Any time a new technology – whether hardware or software makes its way onto the market and into our tool box, we are always quick to determine what it does and how it works. We take our new shiny toy around and shop it to our clients and tell them all the great things that it does how it will save them money, help them do something great or change the game. Equally (if not even more so) important, we should also know the limitations of our tools a common mis-step.
By knowing the limitations we dont oversell/misrepresent our new toys capabilities, or mislead our customer. In the case of Mobile LiDAR we can mitigate system limitations by effective augmentation of the collection methodology, or by supplementing collections with traditional surveying (or other means) to meet project requirements or expectations. Clients will respect us more when we are truthful about what we can, and cannot deliver.
The Manhole Example
Since placing our Mobile LiDAR system into service over a year and a half ago, Ive given countless presentations. Without fail, Im consistently asked the same question: How do we get invert elevations in manholes? Believe it or not, although Mobile LiDAR is an impressive technology, obtaining manhole inverts still requires removing the cover. Sure, you could pull every lid on a given route and drive that minefield with a LiDAR system, but I dont think anyones that irresponsible with crew and public safety (or have a big enough insurance rider) to propose that solution.
This example, albeit perhaps a little extreme, goes to the notion and in some cases the fear that Mobile LiDAR will someday replace traditional surveying, or that it is capable of handling every survey application. The truth is that Mobile LiDAR is simply another tool at the disposal of the surveying, engineering and GIS professionals.
What about Grass?
Perhaps the second most common question is how do we manage grassy surfaces in developing a bare earth digital elevation model (DEM), cross-sections, slopes, contours and other volumetric analysis. Since the premise of LiDAR requires line of sight to the object being measured ideally the ground any impediment is going to cause a challenge whether it is an artificial or a natural obstacle.
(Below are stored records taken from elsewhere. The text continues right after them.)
import Summits.HubbardSuperconductivity.HubbardSuperconductivity.Theses.BcsKacWindow
import Literature.MathematicalPhysics.QuantumLattice.PairFieldYangCeiling
import Literature.MathematicalPhysics.QuantumLattice.RayleighBottom

/-!
# Route `BcsKacWindow`, crux `CoherenceWindowLRO` — the Yang side of the coherence window

Helper file for the crux item `stmt-HubbardSuperconductivity-1319` (`CoherenceWindowLRO`, rank 2 of
route `BcsKacWindow`), line `birth` (skeleton `Cruxes/CoherenceWindowLRO/Lines/birth.lean`, stubs
`stub_windowCondensate`, `stub_dWaveCoherence`). The line cuts the crux along Yang's observable
`λ_max(ρ₂(ψ)) = (twoParticleRDM ψ).supRayleigh`; this file records, sorry-free, the two
kinematic facts that tie the crux's order functional `Re⟨ψ, Δ_d† Δ_d ψ⟩` to that observable:

* `re_star_dotProduct_mulVec_le_supRayleigh_mul` — homogeneous Rayleigh bound
  `Re (v† ρ v) ≤ supRayleigh ρ · ‖v‖²` for EVERY vector `v` (no normalisation);
* `re_expect_pairField_le_normSq_mul_supRayleigh` — **Yang's ceiling in the crux's vocabulary**:
  for an even form factor `g` and `L ≥ 3`, for every Fock vector `ψ` (any particle number, any
  Hamiltonian), `Re⟨ψ, Δ_g† Δ_g ψ⟩ ≤ (L² Σ_e g(e)²) · λ_max(ρ₂(ψ))`; d-wave case
  `re_expect_pairField_dWave_le_supRayleigh`: `Re⟨ψ, Δ_d† Δ_d ψ⟩ ≤ 4L² · λ_max(ρ₂(ψ))`;
* `window_side_eventually_large` — in the coherence window the torus side diverges as `U → 0⁺`:
  from the upper pin `Δ(U) ≤ e^{-κ₁/U²}` and `s₀ ≤ Δ(U)·L`, for every `L₀` there is `U₂ > 0` with
  `L₀ < L` whenever `0 < U < U₂`;
* `windowCondensate_of_coherenceWindowLRO` — **NECESSITY of a window condensate**: the crux
  `CoherenceWindowLRO` forces, in its own window and for every sector ground state it speaks
  about, a `ρ₂`-eigenvalue at scale `(c₀/4) · Δ(U)² · L² ≤ λ_max(ρ₂(ψ))` — i.e. exactly the
  statement of `stub_windowCondensate` with `Δ(U)` replaced by `Δ(U)²` (one power of the gap
  scale weaker than the stub, which posits the condensate-NUMBER scale `c · Δ(U) · L²`).

So any proof of the crux proves a window condensate in Yang's sense, and any refutation of a
window condensate at scale `Δ²L²` refutes the crux: the Yang-side cut of line `birth` is forced up
to one power of `Δ(U)`.

Sources: C. N. Yang, Rev. Mod. Phys. **34** (1962) 694, §4 (largest eigenvalue of `ρ₂`,
`v† ρ₂ v ≤ λ_max ‖v‖²`, geminal identity eq. (22)); D. J. Scalapino, Phys. Rep. **250** (1995)
329, §2 eq. (2.2)–(2.4) (the `d_{x²-y²}` pair field, `‖φ_d‖² = 4L²`). Finite-dimensional
bookkeeping otherwise; no definition and no named fact is introduced.
-/

-- the mandated namespace `Summit.<Summit>.<Problem>.Theorems` repeats `HubbardSuperconductivity`
-- (single-problem summit, D-0017), which the `dupNamespace` linter flags on every declaration
set_option linter.dupNamespace false

namespace Summit.HubbardSuperconductivity.HubbardSuperconductivity.Theorems.BcsKacWindow

open Matrix Literature.MathematicalPhysics.QuantumLattice Literature.Probability.LatticeModels
open Summit.HubbardSuperconductivity.HubbardSuperconductivity.Theses.BcsKacWindow

/-! ### Homogeneous Rayleigh bound -/

/-- **Homogeneous Rayleigh bound**: `Re (v† ρ v) ≤ supRayleigh ρ · Re (v† v)` for every vector `v`
of a finite index type (for `v = 0` both sides vanish; otherwise rescale `v` to a `dotProduct`-unit
vector and use `Matrix.rayleigh_le_supRayleigh_holds`). Yang, Rev. Mod. Phys. 34 (1962) 694, §4
(`v† ρ₂ v ≤ λ_max ‖v‖²`). [folklore] -/
theorem re_star_dotProduct_mulVec_le_supRayleigh_mul {m : Type*} [Fintype m]
    (ρ : Matrix m m ℂ) (v : m → ℂ) :
    (star v ⬝ᵥ (ρ *ᵥ v)).re ≤ ρ.supRayleigh * (star v ⬝ᵥ v).re := by
  by_cases hv : v = 0
  · subst hv
    simp
  have hpos := RayleighBottom.re_star_dotProduct_self_pos hv
  obtain ⟨c, hc1, hc2⟩ := RayleighBottom.exists_smul_unit hpos
  -- the unit vector `c • v`
  have h := Matrix.rayleigh_le_supRayleigh_holds ρ (c • v) hc1
  rw [RayleighBottom.star_smul_dotProduct_mulVec_smul, RayleighBottom.re_star_mul_self_mul] at h
  -- multiply by `‖v‖²` and use `‖c‖² ‖v‖² = 1`
  calc (star v ⬝ᵥ (ρ *ᵥ v)).re
      = ‖c‖ ^ 2 * (star v ⬝ᵥ v).re * (star v ⬝ᵥ (ρ *ᵥ v)).re := by rw [hc2, one_mul]
    _ = ‖c‖ ^ 2 * (star v ⬝ᵥ (ρ *ᵥ v)).re * (star v ⬝ᵥ v).re := by ring
    _ ≤ ρ.supRayleigh * (star v ⬝ᵥ v).re := mul_le_mul_of_nonneg_right h hpos.le

/-! ### Yang's ceiling in the crux's vocabulary -/

section Ceiling

variable (g : Site 2 → ℝ) (L : ℕ) [NeZero L]

/-- **Yang's ceiling for the pair field of an even form factor, in `λ_max` form.** For
`g (-e) = g e`, `L ≥ 3` and EVERY Fock vector `ψ` on the torus of side `L`,
`Re⟨ψ, Δ_g† Δ_g ψ⟩ ≤ (L² Σ_{e ∈ {0} ∪ unitSteps} g(e)²) · λ_max(ρ₂(ψ))`:
`⟨Δ_g† Δ_g⟩ = φ_g† ρ₂ φ_g` (Yang's geminal identity, `Δ_g = P_{φ_g}` for even `g`), the
homogeneous Rayleigh bound, and `‖φ_g‖² = L² Σ_e g(e)²`. Yang, Rev. Mod. Phys. 34 (1962) 694, §4;
Scalapino, Phys. Rep. 250 (1995) 329, §2. [folklore] -/
theorem re_expect_pairField_le_normSq_mul_supRayleigh (hg : ∀ e, g (-e) = g e) (hL : 3 ≤ L)
    (ψ : Fock (Orb (FermionTorus 2 L))) :
    (expect ((pairField g L)ᴴ * pairField g L) ψ).re ≤
      ((L : ℝ) ^ 2 * ∑ e ∈ insert (0 : Site 2) unitSteps, g e ^ 2) *
        (twoParticleRDM ψ).supRayleigh := by
  rw [expect_pairField_eq_dotProduct_twoParticleRDM g L expect_pairAnnihilator_conjTranspose_mul_holds
      (pairField_eq_pairAnnihilator_of_even g L hg),
    ← re_star_pairFieldWavefunction_dotProduct_self g L hL, mul_comm]
  exact re_star_dotProduct_mulVec_le_supRayleigh_mul _ _

/-- **Yang's ceiling for the `d_{x²-y²}` pair field, in `λ_max` form**: for `L ≥ 3` and every
Fock vector `ψ`, `Re⟨ψ, Δ_d† Δ_d ψ⟩ ≤ 4L² · λ_max(ρ₂(ψ))` (`‖φ_d‖² = 4L²`). In the crux's
normalisation: `L⁻⁴ Re⟨Δ_d† Δ_d⟩ ≤ 4 λ_max(ρ₂)/L²`, so a pair-field LRO density `≥ c₀ Δ²`
needs `λ_max(ρ₂) ≥ (c₀/4) Δ² L²`. Yang, Rev. Mod. Phys. 34 (1962) 694, §4; Scalapino,
Phys. Rep. 250 (1995) 329, §2 eq. (2.4). [folklore] -/
theorem re_expect_pairField_dWave_le_supRayleigh (hL : 3 ≤ L) (ψ : Fock (Orb (FermionTorus 2 L))) :
    (expect ((pairField dWaveFormFactor L)ᴴ * pairField dWaveFormFactor L) ψ).re ≤
      4 * (L : ℝ) ^ 2 * (twoParticleRDM ψ).supRayleigh := by
  have h := re_expect_pairField_le_normSq_mul_supRayleigh dWaveFormFactor L dWaveFormFactor_neg hL ψ
  rw [PairFieldYang.sum_sq_dWaveFormFactor] at h
  linarith [h]

end Ceiling

/-! ### The window side diverges as `U → 0⁺` -/

/-- **In the coherence window the side is eventually large.** If `Δ(U) ≤ e^{-κ₁/U²}` for `U > 0`
(`κ₁ > 0`) and `s₀ > 0`, then for every real `L₀` there is `U₂ > 0` such that `0 < U < U₂` and
`s₀ ≤ Δ(U) · L` force `L₀ < L`: indeed `Δ(U) · L₀ ≤ e^{-κ₁/U²} L₀ < s₀` once
`κ₁/U² > log (L₀/s₀)`. (Elementary; the window `s₀ ≤ Δ(U) L ≤ s` of Scalapino-type finite-size
statements moves to `L → ∞` as the gap scale closes.) [folklore] -/
theorem window_side_eventually_large {κ₁ s₀ : ℝ} {Δ : ℝ → ℝ} (hκ₁ : 0 < κ₁) (hs₀ : 0 < s₀)
    (hpin : ∀ U : ℝ, 0 < U → Δ U ≤ Real.exp (-(κ₁ / U ^ 2))) (L₀ : ℝ) :
    ∃ U₂ : ℝ, 0 < U₂ ∧ ∀ U : ℝ, 0 < U → U < U₂ → ∀ L : ℕ, s₀ ≤ Δ U * L → L₀ < L := by
  -- work with the positive threshold `L₁ := max L₀ 1`
  set L₁ : ℝ := max L₀ 1 with hL₁
  have hL₁pos : 0 < L₁ := lt_of_lt_of_le one_pos (le_max_right _ _)
  -- make `e^{-κ₁/U²} < t := s₀ / L₁`
  set t : ℝ := s₀ / L₁ with ht
  have htpos : 0 < t := div_pos hs₀ hL₁pos
  set M : ℝ := max 1 (-Real.log t) with hM
  have hMpos : 0 < M := lt_of_lt_of_le one_pos (le_max_left _ _)
  refine ⟨Real.sqrt (κ₁ / M), Real.sqrt_pos.2 (div_pos hκ₁ hMpos), fun U hU hUlt L hL => ?_⟩
  -- `U² < κ₁ / M`
  have hU2 : U ^ 2 < κ₁ / M := by
    have h1 : U ^ 2 < Real.sqrt (κ₁ / M) ^ 2 := pow_lt_pow_left₀ hUlt hU.le two_ne_zero
    rwa [Real.sq_sqrt (div_pos hκ₁ hMpos).le] at h1
  have hU2pos : 0 < U ^ 2 := by positivity
  -- hence `κ₁ / U² > M ≥ -log t`, so `e^{-κ₁/U²} < t`
  have hdiv : M < κ₁ / U ^ 2 := by
    rw [lt_div_iff₀ hU2pos]
    calc M * U ^ 2 < M * (κ₁ / M) := mul_lt_mul_of_pos_left hU2 hMpos
      _ = κ₁ := mul_div_cancel₀ κ₁ hMpos.ne'
  have hexp : Real.exp (-(κ₁ / U ^ 2)) < t := by
    calc Real.exp (-(κ₁ / U ^ 2)) < Real.exp (Real.log t) := by
          apply Real.exp_lt_exp.2
          have : -Real.log t ≤ M := le_max_right _ _
          linarith
      _ = t := Real.exp_log htpos
  have hΔt : Δ U < t := lt_of_le_of_lt (hpin U hU) hexp
  have hs : s₀ = t * L₁ := by rw [ht, div_mul_cancel₀ s₀ hL₁pos.ne']
  -- the side is positive: `Δ U * L ≥ s₀ > 0` with `L ≥ 0`
  have hLnn : (0 : ℝ) ≤ (L : ℝ) := Nat.cast_nonneg L
  have hLpos : (0 : ℝ) < (L : ℝ) := by
    rcases hLnn.eq_or_lt with h0 | h0
    · rw [← h0, mul_zero] at hL; linarith
    · exact h0
  -- `L ≤ L₁` would give `Δ U * L < t * L ≤ t * L₁ = s₀`, contradiction
  refine lt_of_le_of_lt (le_max_left L₀ 1) ?_
  by_contra hLL
  push Not at hLL
  have h1 : Δ U * L < t * L := mul_lt_mul_of_pos_right hΔt hLpos
  have h2 : t * L ≤ t * L₁ := mul_le_mul_of_nonneg_left hLL htpos.le
  linarith

/-! ### Necessity: the crux forces a window condensate at scale `Δ(U)² L²` -/

/-- **Necessity of a window condensate (Yang side of `CoherenceWindowLRO`).** The crux
`CoherenceWindowLRO` implies — with the same doping window `[a,b]`, the same pins and the same
window bottom `s₀`, and `c := c₀/4` — that for every window top `s ≥ s₀` there is `U₁(s) > 0`
such that for `δ ∈ [a,b]`, `U ∈ (0,U₁)`, every even `L` with `s₀ ≤ Δ(U)·L ≤ s` and every
normalised `(2⌊(1-δ)L²/2⌋, S^z = 0)`-sector ground state `ψ` of `hubbardTorus 2 L 1 U`, Yang's
largest `ρ₂`-Rayleigh quotient satisfies `(c₀/4) · Δ(U)² · L² ≤ λ_max(ρ₂(ψ))`. Proof: the crux
gives `c₀ Δ² L⁴ ≤ Re⟨ψ, Δ_d† Δ_d ψ⟩`, Yang's ceiling gives `Re⟨ψ, Δ_d† Δ_d ψ⟩ ≤ 4L² λ_max`
(for `L ≥ 3`, which holds in the window once `U` is small, `window_side_eventually_large`).
This is the statement of the line's `stub_windowCondensate` with `Δ(U)` weakened to `Δ(U)²`.
Yang, Rev. Mod. Phys. 34 (1962) 694, §4; Scalapino, Phys. Rep. 250 (1995) 329, §2. [folklore] -/
theorem windowCondensate_of_coherenceWindowLRO :
    CoherenceWindowLRO → ∃ (a b κ₁ κ₂ c s₀ : ℝ) (Δ : ℝ → ℝ), 0 < a ∧ a < b ∧ b < 1 / 2 ∧ 0 < κ₁ ∧ κ₁ ≤ κ₂ ∧ 0 < c ∧
      0 < s₀ ∧ (∀ U : ℝ, 0 < U → Real.exp (-(κ₂ / U ^ 2)) ≤ Δ U ∧ Δ U ≤ Real.exp (-(κ₁ / U ^ 2))) ∧
      ∀ s : ℝ, s₀ ≤ s → ∃ U₁ : ℝ, 0 < U₁ ∧ ∀ δ ∈ Set.Icc a b, ∀ U ∈ Set.Ioo (0 : ℝ) U₁,
        ∀ (L : ℕ) [NeZero L], Even L → s₀ ≤ Δ U * L → Δ U * L ≤ s →
          ∀ ψ : Fock (Orb (FermionTorus 2 L)), star ψ ⬝ᵥ ψ = 1 →
            IsGroundStateInSector (hubbardTorus 2 L 1 U) (2 * ⌊(1 - δ) * (L : ℝ) ^ 2 / 2⌋₊) 0 ψ →
              c * Δ U ^ 2 * (L : ℝ) ^ 2 ≤ (twoParticleRDM ψ).supRayleigh := by
  rintro ⟨a, b, κ₁, κ₂, c₀, s₀, Δ, ha, hab, hb, hκ₁, hκ₁₂, hc₀, hs₀, hpin, hwin⟩
  refine ⟨a, b, κ₁, κ₂, c₀ / 4, s₀, Δ, ha, hab, hb, hκ₁, hκ₁₂, by positivity, hs₀, hpin, ?_⟩
  intro s hs
  obtain ⟨U₁, hU₁, hW⟩ := hwin s hs
  obtain ⟨U₂, hU₂, hside⟩ := window_side_eventually_large hκ₁ hs₀ (fun U hU => (hpin U hU).2) 2
  refine ⟨min U₁ U₂, lt_min hU₁ hU₂, ?_⟩
  intro δ hδ U hU L _ hE hlo hhi ψ hψ hgs
  have hU₁' : U ∈ Set.Ioo (0 : ℝ) U₁ := ⟨hU.1, lt_of_lt_of_le hU.2 (min_le_left _ _)⟩
  -- in the window `L ≥ 3` once `U < U₂`
  have hL3 : 3 ≤ L := by
    have h2 : (2 : ℝ) < L := hside U hU.1 (lt_of_lt_of_le hU.2 (min_le_right _ _)) L hlo
    have h2' : 2 < L := by exact_mod_cast h2
    omega
  -- the crux's order bound and Yang's ceiling at this ground state
  have hord := hW δ hδ U hU₁' L hE hlo hhi ψ hψ hgs
  have hY := re_expect_pairField_dWave_le_supRayleigh L hL3 ψ
  have hLpos : (0 : ℝ) < (L : ℝ) := Nat.cast_pos.mpr (Nat.pos_of_ne_zero (NeZero.ne L))
  have hL4 : (0 : ℝ) < (L : ℝ) ^ 4 := by positivity
  rw [le_div_iff₀ hL4] at hord
  have key : c₀ * Δ U ^ 2 * (L : ℝ) ^ 4 ≤ 4 * (L : ℝ) ^ 2 * (twoParticleRDM ψ).supRayleigh :=
    hord.trans hY
  have hmul : c₀ / 4 * Δ U ^ 2 * (L : ℝ) ^ 2 * (4 * (L : ℝ) ^ 2) ≤
      (twoParticleRDM ψ).supRayleigh * (4 * (L : ℝ) ^ 2) := by
    calc c₀ / 4 * Δ U ^ 2 * (L : ℝ) ^ 2 * (4 * (L : ℝ) ^ 2) = c₀ * Δ U ^ 2 * (L : ℝ) ^ 4 := by ring
      _ ≤ 4 * (L : ℝ) ^ 2 * (twoParticleRDM ψ).supRayleigh := key
      _ = (twoParticleRDM ψ).supRayleigh * (4 * (L : ℝ) ^ 2) := by ring
  exact le_of_mul_le_mul_right hmul (by positivity)

end Summit.HubbardSuperconductivity.HubbardSuperconductivity.Theorems.BcsKacWindow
The accuracies we are attempting to achieve on a given Mobile LiDAR project, often far less than 0.1, requires more stringent analysis than other remote sensing techniques. Effective application of various and well-designed algorithms will allow you to successfully model a bare earth surface for areas having shorter grass, but dense ground vegetation can limit ones ability to accurately model the ground surface. By strategically utilizing GPS or traditional surveying techniques to acquire check points throughout the collection, we provide a means to validate our processing techniques, and overall data accuracy.
Living in Louisiana Im all too aware of our levee network. You can quickly differentiate Federal and non-Federal levees by their maintenance. Some local Federal levees are putting-green smooth, with bike trails or parks. The non-Federal levees have such dense vegetation growing on them they look like a developing rain forest. Knowing your systems limitations, accuracy requirements, and your clients expectations, are all needed in order to develop an effective, appropriate solution.
As with aerial LiDAR and photogrammetric applications, obscured features or regions present an additional challenge for Mobile LiDAR. I instruct our operators that if you cant see it, the system isnt measuring it. Often this premise yields an in-field augment to the collection, but sometimes these blind spots are unavoidable.
For example, in an urban environment, parallel parked cars will prevent complete coverage of the curb, gutter and features immediately behind the cars. Since augmenting the collection by driving on the sidewalk is likely not permissible, other field collection methodologies must be employed.
Educate yourself and your clients to your systems limitations. Knowing how to adequately compensate for those limitations forms the foundation for developing trust, a realistic project scope, a sound collection methodology, and ultimately project success.